Monarch Butterflies: Down But Not Out–with a Little Help from their Friends

In 2008 we tagged almost 600 and had two recoveries.

About this time every year I start to wonder if we’ll have a blockbuster Monarch butterfly migration like we did in 2008, or a disappointing bust as was 2009.   While only Mother Nature knows for sure, it’s certain that when butterfly friends intervene by retrieving eggs from milkweed plants and providing food and protection from predators, the chances for completion of the cycle to the butterfly stage jumps from 10% to 90%.

That’s right, folks.  For every 100 eggs a female Monarch butterfly lays, only 10 are likely to become a butterfly.  But if we lend a hand as butterfly wranglers, the odds go up to 90%.

This year couldn’t be more crucial for Monarch butterflies need a little help from their friends.  The 2009-2010 Monarch butterfly population was hit with a double whammy. First, scientists believe a historically low number of Monarchs made it back home to Mexico.  Habitat destruction, the severe drought, we don’t really know why.  There just wasn’t enough milkweed to go around.

According to the Monarchwatch report on the subject, the roosting area in 2009 only covered about 4.74 acres compared to the historic average of 18.37 acres.   That the entire migrating Monarch butterfly population of North America roosts for the winter in an area less than five acres is remarkable.  This suggests that way fewer butterflies made it home to the oyamel trees where they take their winter break at the end of 2009.

Then, in early February, a terrible storm hit the region surrounding the overwintering site.  More than 15 inches of rain fell in just a few days. Snow, hail, landslides, and habitat destruction ensued.  When the storms finally passed, at least six local residents were dead and 50% of the Monarch butterfly population killed.

Monarch Butterfly chrysalis envy

Tami Gingrich of northeastern Ohio has raised thousands of Monarch butterflies since 1972.

But don’t underestimate the incredibly resilient and prolific Monarch butterfly.  Thanks to a long, wet Spring and plentiful milkweed, surveys predict a healthy rebound.  Early reports from up North suggest the Monarchs may recoup their prior numbers.

People like Tami Gingrich of northeastern Ohio are doing their part.  ”Already have 500 chrysalis’ and at least 400 more caterpillars.

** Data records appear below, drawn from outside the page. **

/-- **Hopf's solution is a weak solution of the Cauchy problem** (Hörmander Thm 2.4.2: `u`
"is a solution of (2.4.1)′"; Evans §3.4.2 Thm 1: the Lax–Oleinik formula gives an integral
solution), with `C¹` compactly supported test functions:
`∬_{t>0} (u ∂ₜψ + ½u² ∂ₓψ) dx dt + ∫ u₀(x) ψ(0,x) dx = 0`. Proof: from the potential `W`
(`∂ₓW = u`, `∂ₜW = -u²/2` a.e., `W(0,·) = U₀`) by one difference quotient in `x`, Fubini and
integration by parts in `t`, instead of the printed vanishing-viscosity limit.
[cite: Hormander1997, Thm 2.4.2] -/
theorem hopfSolution_weakForm (hm : Measurable u₀) (hM : ∀ x, |u₀ x| ≤ M)
    (hψ : ContDiff ℝ 1 ψ) (hsupp : HasCompactSupport ψ) :
    (∫ t in Ioi (0 : ℝ), ∫ x : ℝ,
        (hopfSolution u₀ t x * deriv (fun t' => ψ (t', x)) t
          + 1 / 2 * hopfSolution u₀ t x ^ 2 * deriv (fun x' => ψ (t, x')) x))
      + ∫ x : ℝ, u₀ x * ψ (0, x) = 0 := by
  obtain ⟨R, hR0, hR⟩ := exists_radius_of_hasCompactSupport hsupp
  have hψtc : Continuous fun p : ℝ × ℝ => fderiv ℝ ψ p (1, 0) :=
    (hψ.continuous_fderiv one_ne_zero).clm_apply continuous_const
  have hψxc : Continuous fun p : ℝ × ℝ => fderiv ℝ ψ p (0, 1) :=
    (hψ.continuous_fderiv one_ne_zero).clm_apply continuous_const
  have hψt0 : ∀ p : ℝ × ℝ, (R < |p.1| ∨ R < |p.2|) → fderiv ℝ ψ p (1, 0) = 0 := fun p hp => by
    simp [(hR p hp).2]
  have hψx0 : ∀ p : ℝ × ℝ, (R < |p.1| ∨ R < |p.2|) → fderiv ℝ ψ p (0, 1) = 0 := fun p hp => by
    simp [(hR p hp).2]
  -- the limit identity `∬ u ψₜ = ∫ U₀ ψₓ(0,·) - ∬ (u²/2) ψₓ`
  have hlim := tendsto_integral_slope_hopfLaxPotential_mul hm hM hψ hsupp
  have hlimA := tendsto_integral_burgersPrimitive_mul_quotient hm hM hψ hsupp
  have hlimB := tendsto_integral_sq_mul_quotient hm hM hψ hsupp
  have heq : ∀ n : ℕ, (∫ t in Ioi (0 : ℝ), ∫ x,
      (hopfLaxPotential u₀ t (x + 1 / ((n : ℝ) + 1)) - hopfLaxPotential u₀ t x)
        / (1 / ((n : ℝ) + 1)) * fderiv ℝ ψ (t, x) (1, 0))
      = -(∫ x, burgersPrimitive u₀ x
          * ((ψ (0, x - 1 / ((n : ℝ) + 1)) - ψ (0, x)) / (1 / ((n : ℝ) + 1))))
        + ∫ t in Ioi (0 : ℝ), ∫ x, hopfSolution u₀ t x ^ 2 / 2
          * ((ψ (t, x - 1 / ((n : ℝ) + 1)) - ψ (t, x)) / (1 / ((n : ℝ) + 1))) :=
    fun n => integral_slope_hopfLaxPotential_mul_eq hm hM hψ hsupp (by positivity)
  have hlim' := (hlimA.neg.add hlimB).congr' (Eventually.of_forall fun n => (heq n).symm)
  have key := tendsto_nhds_unique hlim hlim'
  -- rewrite the goal with `fderiv` and split the inner and outer integrals
  have hu_m := measurable_uncurry_hopfSolution hm hM
  have hIt : Integrable (fun p : ℝ × ℝ => hopfSolution u₀ p.1 p.2 * fderiv ℝ ψ p (1, 0))
      (((volume : Measure ℝ).restrict (Ioi 0)).prod volume) :=
    integrable_prod_Ioi_of_bdd_mul hu_m (fun p => abs_hopfSolution_le hm hM p.1 p.2) hψtc hψt0
  have hu2m : Measurable fun p : ℝ × ℝ => 1 / 2 * hopfSolution u₀ p.1 p.2 ^ 2 :=
    (hu_m.pow_const 2).const_mul _
  have hu2b : ∀ p : ℝ × ℝ, |1 / 2 * hopfSolution u₀ p.1 p.2 ^ 2| ≤ 1 / 2 * M ^ 2 := by
    intro p
    rw [abs_mul, abs_of_pos (by norm_num : (0 : ℝ) < 1 / 2), abs_pow]
    have := abs_hopfSolution_le hm hM p.1 p.2
    have h0 : 0 ≤ |hopfSolution u₀ p.1 p.2| := abs_nonneg _
    nlinarith
  have hIx : Integrable (fun p : ℝ × ℝ => 1 / 2 * hopfSolution u₀ p.1 p.2 ^ 2 * fderiv ℝ ψ p (0, 1))
      (((volume : Measure ℝ).restrict (Ioi 0)).prod volume) :=
    integrable_prod_Ioi_of_bdd_mul hu2m hu2b hψxc hψx0
  have hderivs : ∀ t x, hopfSolution u₀ t x * deriv (fun t' => ψ (t', x)) t
      + 1 / 2 * hopfSolution u₀ t x ^ 2 * deriv (fun x' => ψ (t, x')) x
      = hopfSolution u₀ t x * fderiv ℝ ψ (t, x) (1, 0)
        + 1 / 2 * hopfSolution u₀ t x ^ 2 * fderiv ℝ ψ (t, x) (0, 1) := by
    intro t x
    rw [(hasDerivAt_testSlice_t hψ t x).deriv, (hasDerivAt_testSlice_x hψ t x).deriv]
  simp_rw [hderivs]
  have hinner : ∀ᵐ t ∂(volume.restrict (Ioi (0 : ℝ))), ∫ x, (hopfSolution u₀ t x * fderiv ℝ ψ (t, x) (1, 0)
      + 1 / 2 * hopfSolution u₀ t x ^ 2 * fderiv ℝ ψ (t, x) (0, 1))
      = (∫ x, hopfSolution u₀ t x * fderiv ℝ ψ (t, x) (1, 0))
        + ∫ x, 1 / 2 * hopfSolution u₀ t x ^ 2 * fderiv ℝ ψ (t, x) (0, 1) := by
    filter_upwards [hIt.prod_right_ae, hIx.prod_right_ae] with t h1 h2
    exact integral_add h1 h2
  rw [integral_congr_ae hinner, integral_add hIt.integral_prod_left hIx.integral_prod_left]
  have hB : ∫ t in Ioi (0 : ℝ), ∫ x, 1 / 2 * hopfSolution u₀ t x ^ 2 * fderiv ℝ ψ (t, x) (0, 1)
      = -∫ t in Ioi (0 : ℝ), ∫ x, hopfSolution u₀ t x ^ 2 / 2 * -fderiv ℝ ψ (t, x) (0, 1) := by
    rw [← MeasureTheory.integral_neg]
    refine congrArg (integral _) (funext fun t => ?_)
    rw [← MeasureTheory.integral_neg]
    refine congrArg (integral _) (funext fun x => ?_)
    ring
  have hA : ∫ x, burgersPrimitive u₀ x * -fderiv ℝ ψ (0, x) (0, 1)
      = -∫ x, burgersPrimitive u₀ x * fderiv ℝ ψ (0, x) (0, 1) := by
    rw [← MeasureTheory.integral_neg]
    refine congrArg (integral _) (funext fun x => ?_)
    ring
  rw [hA, integral_burgersPrimitive_mul_deriv hm hM hψ hsupp] at key
  rw [hB]
  linarith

I think I may have overdone it,” she wrote on the Monarchwatch Facebook page.   Thousands–3,497 to be exact–of butterfly lovers check the page, posting photos, comments and wisdom about how to keep the cycle going.

With friends like that, the Monarchs are bound to be OK.

2 thoughts on “Monarch Butterflies: Down But Not Out–with a Little Help from their Friends

    • Hi Bob,
      Your best source for info is the McClean County MAster Gardeners. Here’s a link to their webpage: http://web.extension.illinois.edu/mclean/mg/index.html

      Zone 5 is very different from where we live here in Central and South Texas, but one universal rule for butterfly gardening is you want nectar plants that multiple flower openings–milkweed, tickweed, lantana, pentas, purple coneflower–that allow the butterflies multiple access to the nectaries where the nectar syrup is stored. Butterflies are just like us in that they want to be efficient with their energy. If they can sit in one spot and slurp nectar from more than one opening with their long-reaching probiscus by not moving, they will chose those plants.

      Of course, if you want to enjoy eggs and caterpillars in addition to the butterfly part of the cycle, that’s a whole different game. Check with your local Master Gardeners and I’ll bet they have specific reccs for your region. Good luck and let me know how it goes!